Among the entries below, please repeat exactly and only the lines from the line containing "to (H♮), then" to the line containing "are hypotheses)] -/", both lines included.
^^^^
import Summits.BirchSwinnertonDyer.BirchSwinnertonDyer.Theorems.ResidualThetaTransportAtTwoThetaLayerLambdaCongruenceAtTwoRelReduction
import Summits.BirchSwinnertonDyer.BirchSwinnertonDyer.Theorems.ResidualThetaTransportAtTwoThetaLayerLambdaCongruenceAtTwoDepletionMonotone
import HarnessLib

/-!
# Crux `ThetaLayerLambdaCongruenceAtTwo` (stmt-BirchSwinnertonDyer-20688, route ResidualThetaTransportAtTwo), line
# `birth`: the crux BY NAME from (H♮) on the MINIMAL depletion set + (μ♮) (width prover bsd-wall-rtt-p3-w2 g0;
# `--supports stmt-BirchSwinnertonDyer-20688 --as helper`; closes nothing)

HONEST FRAMING. THEOREMS ONLY; the two research inputs are explicit hypotheses; nothing about any curve or form is
asserted; BSD is not proved by any of this.

WHAT. Composition of the landed glue `thetaLayerLambdaCongruenceAtTwo_of_cohStubs_two` (p578545: crux ⟸ (H♮)+(μ♮),
(coh) discharged by 22892) with the landed `S₀`-monotonicity `stub_depletedLayerCongruenceTwo_of_minimal` (p581564:
(H♮) for minimal `S₀` ⟹ (H♮)): the crux BY NAME from
  (H♮-min) — (H♮) `stub_depletedLayerCongruenceTwo` restricted to the MINIMAL admissible depletion sets (every place
  of `S₀` is bad for `W` or divides `M`; Greenberg–Vatsal's `Σ₀`), and
  (μ♮)     — `stub_depletedLayerMuTwo` verbatim.
An exact-type `--glue-by` for a planner who files (H♮-min) instead of (H♮) as the research child of Kan⁺.
[GreenbergVatsal2000 §1 (10); PollackWeston2011MT Def. 2.1, §3.1]
-/

noncomputable section

-- justification: the `Summit.BirchSwinnertonDyer.BirchSwinnertonDyer.…` path repeats a component (route-file convention)
set_option linter.dupNamespace false

open scoped Classical

open Polynomial

namespace Summit.BirchSwinnertonDyer.BirchSwinnertonDyer.Theorems.ThetaLayerLambdaCongruenceAtTwo

/-- **Crux `ThetaLayerLambdaCongruenceAtTwo` BY NAME from (H♮) on the MINIMAL admissible `S₀` and (μ♮).**
(H♮-min): the integral congruence `‖C a·Θ^{S₀}_n(W) − Θ^{S₀}_n(g;Ω)‖_sup < ‖2‖₂` at a cohomological period, for
large even `n`, for the admissible `S₀` all of whose places are bad for `W` or divide `M`; (μ♮): `‖Θ^{S₀}_n(g;Ω)‖_sup =
‖2‖₂` for every admissible `S₀`. PROOF: `stub_depletedLayerCongruenceTwo_of_minimal` upgrades (H♮-min) to (H♮), then
`thetaLayerLambdaCongruenceAtTwo_of_cohStubs_two`. [cite: GreenbergVatsal2000, §1 (display (10)) (shape; inputs are hypotheses)] -/
theorem thetaLayerLambdaCongruenceAtTwo_of_minStubs
    (hHmin : ∀ (W : WeierstrassCurve ℚ) [W.IsElliptic] [W.IsGloballyMinimal], ¬ W.HasCM → W.analyticRank = 0 → Literature.NumberTheory.EllipticCurves.Rank1Residual.GoodSS W 2 → W.frobeniusTrace 2 = 0 → W.Δ < 0 → ∀ (M : ℕ) [NeZero M] (g : CuspForm (CongruenceSubgroup.Gamma0 M) 2) (ι : Literature.NumberTheory.EllipticCurves.ModularForms.coeffField g →+* PadicAlgCl 2) (Ω : ℂ), Odd M → Literature.NumberTheory.EllipticCurves.ModularForms.IsNewform0 g → Literature.NumberTheory.Automorphic.IsCMForm (Literature.NumberTheory.EllipticCurves.ModularForms.liftToGamma1 M 2 g) → Literature.NumberTheory.EllipticCurves.ModularForms.cuspCoeff g 2 = 0 → Literature.NumberTheory.EllipticCurves.IsCohomologicalPlusPeriod g ι Ω → (∀ ℓ : ℕ, ℓ.Prime → ¬ ℓ ∣ 2 * M * W.conductorNorm ℤ → ‖Literature.NumberTheory.EllipticCurves.embCoeff g ι ℓ - (W.frobeniusTrace ℓ : PadicAlgCl 2)‖ < 1) → ∀ [NeZero (W.conductorNorm ℤ)] (f : CuspForm (CongruenceSubgroup.Gamma0 (W.conductorNorm ℤ)) 2), Literature.NumberTheory.EllipticCurves.ModularForms.IsNewformOf W f → ∀ (S₀ : Finset (IsDedekindDomain.HeightOneSpectrum (NumberField.RingOfIntegers ℚ))), (∀ v ∈ S₀, ((2 : ℕ) : NumberField.RingOfIntegers ℚ) ∉ v.asIdeal) → (∀ v : IsDedekindDomain.HeightOneSpectrum (NumberField.RingOfIntegers ℚ), ¬ W.HasGoodReductionAt v → v ∈ S₀) → (∀ v : IsDedekindDomain.HeightOneSpectrum (NumberField.RingOfIntegers ℚ), Rat.HeightOneSpectrum.natGenerator v ∣ M → v ∈ S₀) → (∀ v ∈ S₀, ¬ W.HasGoodReductionAt v ∨ Rat.HeightOneSpectrum.natGenerator v ∣ M) → ∃ n₀ : ℕ, ∀ n ≥ n₀, Even n → ∃ a : PadicAlgCl 2, (Polynomial.C a * (((Literature.NumberTheory.EllipticCurves.mazurTateElement f 2 n).map (algebraMap ℚ (PadicAlgCl 2)) * ∏ v ∈ S₀, ((W.localPolynomialAt v).map (Int.castRingHom (PadicAlgCl 2))).comp (Polynomial.C ((Rat.HeightOneSpectrum.natGenerator v : PadicAlgCl 2)⁻¹) * (Polynomial.X + 1) ^ (PadicInt.toZModPow n (-(Literature.NumberTheory.EllipticCurves.GreenbergVatsal2000.frobeniusExponent 2 (Rat.HeightOneSpectrum.natGenerator v : ℤ_[2])))).val)) %ₘ ((Polynomial.X + 1) ^ 2 ^ n - 1)) - (((Literature.NumberTheory.EllipticCurves.mazurTateElementK g Ω 2 n).map ι * ∏ v ∈ S₀, (1 - Polynomial.C (Literature.NumberTheory.EllipticCurves.embCoeff g ι (Rat.HeightOneSpectrum.natGenerator v)) * Polynomial.X + (if Rat.HeightOneSpectrum.natGenerator v ∣ M then 0 else Polynomial.C (Rat.HeightOneSpectrum.natGenerator v : PadicAlgCl 2)) * Polynomial.X ^ 2).comp (Polynomial.C ((Rat.HeightOneSpectrum.natGenerator v : PadicAlgCl 2)⁻¹) * (Polynomial.X + 1) ^ (PadicInt.toZModPow n (-(Literature.NumberTheory.EllipticCurves.GreenbergVatsal2000.frobeniusExponent 2 (Rat.HeightOneSpectrum.natGenerator v : ℤ_[2])))).val)) %ₘ ((Polynomial.X + 1) ^ 2 ^ n - 1))).supNorm < ‖(2 : PadicAlgCl 2)‖)
    (hμ : ∀ (W : WeierstrassCurve ℚ) [W.IsElliptic] [W.IsGloballyMinimal], ¬ W.HasCM → W.analyticRank = 0 → Literature.NumberTheory.EllipticCurves.Rank1Residual.GoodSS W 2 → W.frobeniusTrace 2 = 0 → W.Δ < 0 → ∀ (M : ℕ) [NeZero M] (g : CuspForm (CongruenceSubgroup.Gamma0 M) 2) (ι : Literature.NumberTheory.EllipticCurves.ModularForms.coeffField g →+* PadicAlgCl 2) (Ω : ℂ), Odd M → Literature.NumberTheory.EllipticCurves.ModularForms.IsNewform0 g → Literature.NumberTheory.Automorphic.IsCMForm (Literature.NumberTheory.EllipticCurves.ModularForms.liftToGamma1 M 2 g) → Literature.NumberTheory.EllipticCurves.ModularForms.cuspCoeff g 2 = 0 → Literature.NumberTheory.EllipticCurves.IsCohomologicalPlusPeriod g ι Ω → (∀ ℓ : ℕ, ℓ.Prime → ¬ ℓ ∣ 2 * M * W.conductorNorm ℤ → ‖Literature.NumberTheory.EllipticCurves.embCoeff g ι ℓ - (W.frobeniusTrace ℓ : PadicAlgCl 2)‖ < 1) → ∀ [NeZero (W.conductorNorm ℤ)] (f : CuspForm (CongruenceSubgroup.Gamma0 (W.conductorNorm ℤ)) 2), Literature.NumberTheory.EllipticCurves.ModularForms.IsNewformOf W f → ∀ (S₀ : Finset (IsDedekindDomain.HeightOneSpectrum (NumberField.RingOfIntegers ℚ))), (∀ v ∈ S₀, ((2 : ℕ) : NumberField.RingOfIntegers ℚ) ∉ v.asIdeal) → (∀ v : IsDedekindDomain.HeightOneSpectrum (NumberField.RingOfIntegers ℚ), ¬ W.HasGoodReductionAt v → v ∈ S₀) → (∀ v : IsDedekindDomain.HeightOneSpectrum (NumberField.RingOfIntegers ℚ), Rat.HeightOneSpectrum.natGenerator v ∣ M → v ∈ S₀) → ∃ n₀ : ℕ, ∀ n ≥ n₀, Even n → (((Literature.NumberTheory.EllipticCurves.mazurTateElementK g Ω 2 n).map ι * ∏ v ∈ S₀, (1 - Polynomial.C (Literature.NumberTheory.EllipticCurves.embCoeff g ι (Rat.HeightOneSpectrum.natGenerator v)) * Polynomial.X + (if Rat.HeightOneSpectrum.natGenerator v ∣ M then 0 else Polynomial.C (Rat.HeightOneSpectrum.natGenerator v : PadicAlgCl 2)) * Polynomial.X ^ 2).comp (Polynomial.C ((Rat.HeightOneSpectrum.natGenerator v : PadicAlgCl 2)⁻¹) * (Polynomial.X + 1) ^ (PadicInt.toZModPow n (-(Literature.NumberTheory.EllipticCurves.GreenbergVatsal2000.frobeniusExponent 2 (Rat.HeightOneSpectrum.natGenerator v : ℤ_[2])))).val)) %ₘ ((Polynomial.X + 1) ^ 2 ^ n - 1)).supNorm = ‖(2 : PadicAlgCl 2)‖) :
    Summit.BirchSwinnertonDyer.BirchSwinnertonDyer.Theses.ResidualThetaTransportAtTwo.ThetaLayerLambdaCongruenceAtTwo :=
  thetaLayerLambdaCongruenceAtTwo_of_cohStubs_two (stub_depletedLayerCongruenceTwo_of_minimal hHmin) hμ

end Summit.BirchSwinnertonDyer.BirchSwinnertonDyer.Theorems.ThetaLayerLambdaCongruenceAtTwo

end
^^^^
Answer space:
‖2‖₂` for every admissible `S₀`. PROOF: `stub_depletedLayerCongruenceTwo_of_minimal` upgrades (H♮-min) to (H♮), then
`thetaLayerLambdaCongruenceAtTwo_of_cohStubs_two`. [cite: GreenbergVatsal2000, §1 (display (10)) (shape; inputs are hypotheses)] -/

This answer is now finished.